(DATA SUPPLIED)

import Summits.AtomisticToContinuum.FouriersLaw.Theses.OddSectorIrreversibility

/-!
# Restatement package for crux `ClosedConeSensitivity` (E3, stmt-AtomisticToContinuum-14059) — line-lead verdict `misstated`

Definitions only (no theorem, no sorry). This is the consensus SUCCESSOR of the typed E3, assembled in one
elaborating file for the tenure planner's `route edit`, with the one typing fix the triage found
(TRIAGE-r1-2 Appendix A). Sources: SketchIdeator3.lean (crux-ideate k3: `bathOp`, `resample`, `resampleVar`,
`GaussianIBPProjection`, `BoundaryHermiteRegularity`, `ResampledKickCone`, `RepairedWitnessGlue`),
RepairSketchK2.lean (k2: `TapDecoupling` hypotheses), TRIAGE-r1-1 §gaussian-ibp, TRIAGE-r1-2 §2.5/§4/App. A.
See MISSTATED.md (this seat) for why the typed decl is the wrong item.

* `GaussianIBPProjection'` — k3's clause (1)+(2) with the FIX: `MemLp (partialP b f) 2 μT`,
  `MemLp g 2 μT`, `MemLp (partialP b g) 2 μT`, `MemLp (bathOp T b f) 2 μT` replace the product
  integrabilities (k3's clause (1) is false as typed: `f = ∫₀^{p_b} e^{u²/2T} du` has `bathOp f ≡ 0`
  and boundary term 1). These are the hypotheses of the tree's `integral_mul_sq_sub_gibbsMeasure`.
* `BoundaryHermiteRegularity` — verbatim (support H1; harmonic-automatic with `C = 2/γ`).
* `ResampledKickCone` — verbatim but with the tail exponent FIXED OUTSIDE the `∃ a C` (the planner
  picks `m`; `m = 3` suffices for the glue, `m = 4` if H1 degrades to k2's `TapCurvatureBudget`), so that
  `a` visibly does not depend on a running `m`.
* `RepairedWitnessGlue'` — the glue shape over the restated pair.
-/

noncomputable section

open MeasureTheory Filter Set
open scoped BigOperators NNReal ENNReal

namespace Summit.AtomisticToContinuum.FouriersLaw.Cruxes.ClosedConeSensitivity.Restatement

open Literature.MathematicalPhysics.KineticTheory.HeatConduction
open Summit.AtomisticToContinuum.FouriersLaw.Theses.OddSectorIrreversibility

variable {N : ℕ}

/-- The Ornstein–Uhlenbeck (bath) operator at site `b`: `𝒩_b f = −T ∂²_{p_b} f + p_b ∂_{p_b} f`
(the Langevin bath term of `OscillatorChain.generator` is `S_b = −γ 𝒩_b`). -/
def bathOp (T : ℝ) (b : Fin N) (f : PhaseSpace N → ℝ) (x : PhaseSpace N) : ℝ :=
  -(T * partialP b (partialP b f) x) + x.2 b * partialP b f x

/-- Resampling projection `Π_b g (x) = ∫ g(q, p[b ↦ p']) dN(0,T)(p')`. -/
def resample (T : ℝ≥0) (b : Fin N) (g : PhaseSpace N → ℝ) (x : PhaseSpace N) : ℝ :=
  ∫ p', g (x.1, Function.update x.2 b p') ∂(ProbabilityTheory.gaussianReal 0 T)

/-- Mean-square resampled-kick difference `½ ∫ (g(q,p[b↦p']) − g(q,p))² dN(0,T)(p')`. -/
def resampleVar (T : ℝ≥0) (b : Fin N) (g : PhaseSpace N → ℝ) (x : PhaseSpace N) : ℝ :=
  (1 / 2) * ∫ p', (g (x.1, Function.update x.2 b p') - g x) ^ 2 ∂(ProbabilityTheory.gaussianReal 0 T)

/-- **Fixed-N Gaussian integration by parts with resampling projection (corrected hypotheses).**
Under `μ_T = e^{−H_N/T} dq dp` (Gaussian `N(0,T)` in each momentum): for `f ∈ C²`, `g ∈ C¹` with
`∂_b f, 𝒩_b f, g, ∂_b g ∈ L²(μ_T)`,
(1) `T ∫ ∂_{p_b}f ∂_{p_b}g dμ_T = ∫ (𝒩_b f)(g − Π_b g) dμ_T`; (2) `∫ (g − Π_b g)² dμ_T = ∫ resampleVar g dμ_T`. -/
def GaussianIBPProjection' : Prop :=
  ∀ ω₂ lam β γ : ℝ, 0 < ω₂ → 0 < lam → 0 < β → 0 < γ → ∀ T : ℝ≥0, 0 < (T : ℝ) →
    ∀ (N : ℕ) (b : Fin N) (f g : PhaseSpace N → ℝ),
      let P := pinnedChain ω₂ lam β γ
      let μT : Measure (PhaseSpace N) :=
        volume.withDensity (fun x : PhaseSpace N => ENNReal.ofReal (Real.exp (-(P.hamiltonian N x) / T)))
      ContDiff ℝ 2 f → ContDiff ℝ 1 g →
      MemLp (partialP b f) 2 μT → MemLp (bathOp T b f) 2 μT →
      MemLp g 2 μT → MemLp (partialP b g) 2 μT →
        (T : ℝ) * ∫ x, partialP b f x * partialP b g x ∂μT
            = ∫ x, bathOp T b f x * (g x - resample T b g x) ∂μT ∧
        ∫ x, (g x - resample T b g x) ^ 2 ∂μT = ∫ x, resampleVar T b g x ∂μT

/-- **Support H1 (`BoundaryHermiteRegularity`)**, verbatim from SketchIdeator3.lean: for the open
equilibrium corrector `u` (a.e. limit of the finite-horizon Kubo correctors) and its even part
`u⁺ = (u + u∘Θ)/2`, `∫ (𝒩_b u⁺)² dμ_T ≤ C (∫ u·J dμ_T + Z)` uniformly in `N`, at each contact. -/
def BoundaryHermiteRegularity : Prop :=
  ∀ ω₂ lam β γ : ℝ, 0 < ω₂ → 0 < lam → 0 < β → 0 < γ → ∀ T : ℝ, 0 < T → ∃ C : ℝ,
    ∀ (N : ℕ) (b : Fin N) (u : PhaseSpace N → ℝ), (b.val = 0 ∨ b.val = N - 1) →
      let P := pinnedChain ω₂ lam β γ
      let μT : Measure (PhaseSpace N) :=
        volume.withDensity (fun x : PhaseSpace N => ENNReal.ofReal (Real.exp (-(P.hamiltonian N x) / T)))
      let J : PhaseSpace N → ℝ := fun z => ∑ i : Fin N, P.bondCurrent N i z
      let ue : PhaseSpace N → ℝ := fun x => (u x + u (x.1, -x.2)) / 2
      ContDiff ℝ 2 u →
      (∀ᵐ x ∂μT, Tendsto (fun τ : ℝ => ∫ t in Set.Ioc (0 : ℝ) τ,
          (∫ y, J y ∂(P.transitionKernel N T T t.toNNReal x))) atTop (nhds (u x))) →
        ∫ x, (bathOp T b ue x) ^ 2 ∂μT ≤ C * ((∫ x, u x * J x ∂μT) + ∫ x, Real.exp (-(P.hamiltonian N x) / T) ∂volume)

/-- **Restated crux C′ (`ResampledKickCone m`)**: mean-square locality of the CLOSED flow under a
THERMAL RESAMPLING of the contact momentum, linear window `t ≤ a·d`, polynomial tail of FIXED order
`m` (the planner instantiates `m`; `3` suffices for `RepairedWitnessGlue'`):
`∫ resampleVar_T(j_i∘Φ_t) dμ_T ≤ C (1 + (d − t/a))^{−m} Z_N`, uniformly in `N`, bond, contact. No `s²`,
no `s → 0`: capped differences, immune to source amplifiers; its enemies are ballistic energy lumps and
receiver breathers (why-might-fail), hence no exponential tail and ρ = β/lam-dependent constants. -/
def ResampledKickCone (m : ℝ) : Prop :=
  ∀ ω₂ lam β γ : ℝ, 0 < ω₂ → 0 < lam → 0 < β → 0 < γ → ∀ T : ℝ≥0, 0 < (T : ℝ) →
    ∃ a C : ℝ, 0 < a ∧ ∀ (N : ℕ) (i b : Fin N) (t : ℝ), (b.val = 0 ∨ b.val = N - 1) → 0 ≤ t →
      let P := pinnedChain ω₂ lam β γ
      let P₀ := pinnedChain ω₂ lam β 0
      let μT : Measure (PhaseSpace N) :=
        volume.withDensity (fun x : PhaseSpace N => ENNReal.ofReal (Real.exp (-(P.hamiltonian N x) / T)))
      let d : ℕ := (if b.val = 0 then i.val else N - 2 - i.val)
      let jt : PhaseSpace N → ℝ := fun x => ∫ y, P.bondCurrent N i y ∂(P₀.transitionKernel N T T t.toNNReal x)
      t ≤ a * (d : ℝ) →
        ∫ x, resampleVar T b jt x ∂μT ≤ C * (1 + ((d : ℝ) - t / a)) ^ (-m) * ∫ x, Real.exp (-(P.hamiltonian N x) / T) ∂volume

/-- Shape of the repaired glue over the restated pair (replaces `ClosedConeSensitivity` in `closes`):
the leak `γT Σ_b ⟨∂_{p_b}u⁺, ∂_{p_b}(j_i∘Φ_t)⟩` is bounded through `GaussianIBPProjection'` by
`γ Σ_b ‖𝒩_b u⁺‖ · ‖(I − Π_b)(j_i∘Φ_t)‖`, i.e. by `BoundaryHermiteRegularity × ResampledKickCone 3`. -/
def RepairedWitnessGlue' : Prop :=
  GaussianIBPProjection' → CorrectorTheory → BoundaryHermiteRegularity → ResampledKickCone 3 →
    ConeScaleCorrector → SubBallisticWindow → GibbsSteadyState → NessUnique → BoundedResponse

end Summit.AtomisticToContinuum.FouriersLaw.Cruxes.ClosedConeSensitivity.Restatement

end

(End DATA SUPPLIED)

» **WORK ORDER**: Every line from the line containing "ContDiff ℝ 2 u →" through the line containing "x) / T) ∂volume)" in the records above must be retyped exactly. Leave out the rest.

» **WRITTEN SOLUTION**:
      ContDiff ℝ 2 u →
      (∀ᵐ x ∂μT, Tendsto (fun τ : ℝ => ∫ t in Set.Ioc (0 : ℝ) τ,
          (∫ y, J y ∂(P.transitionKernel N T T t.toNNReal x))) atTop (nhds (u x))) →
        ∫ x, (bathOp T b ue x) ^ 2 ∂μT ≤ C * ((∫ x, u x * J x ∂μT) + ∫ x, Real.exp (-(P.hamiltonian N x) / T) ∂volume)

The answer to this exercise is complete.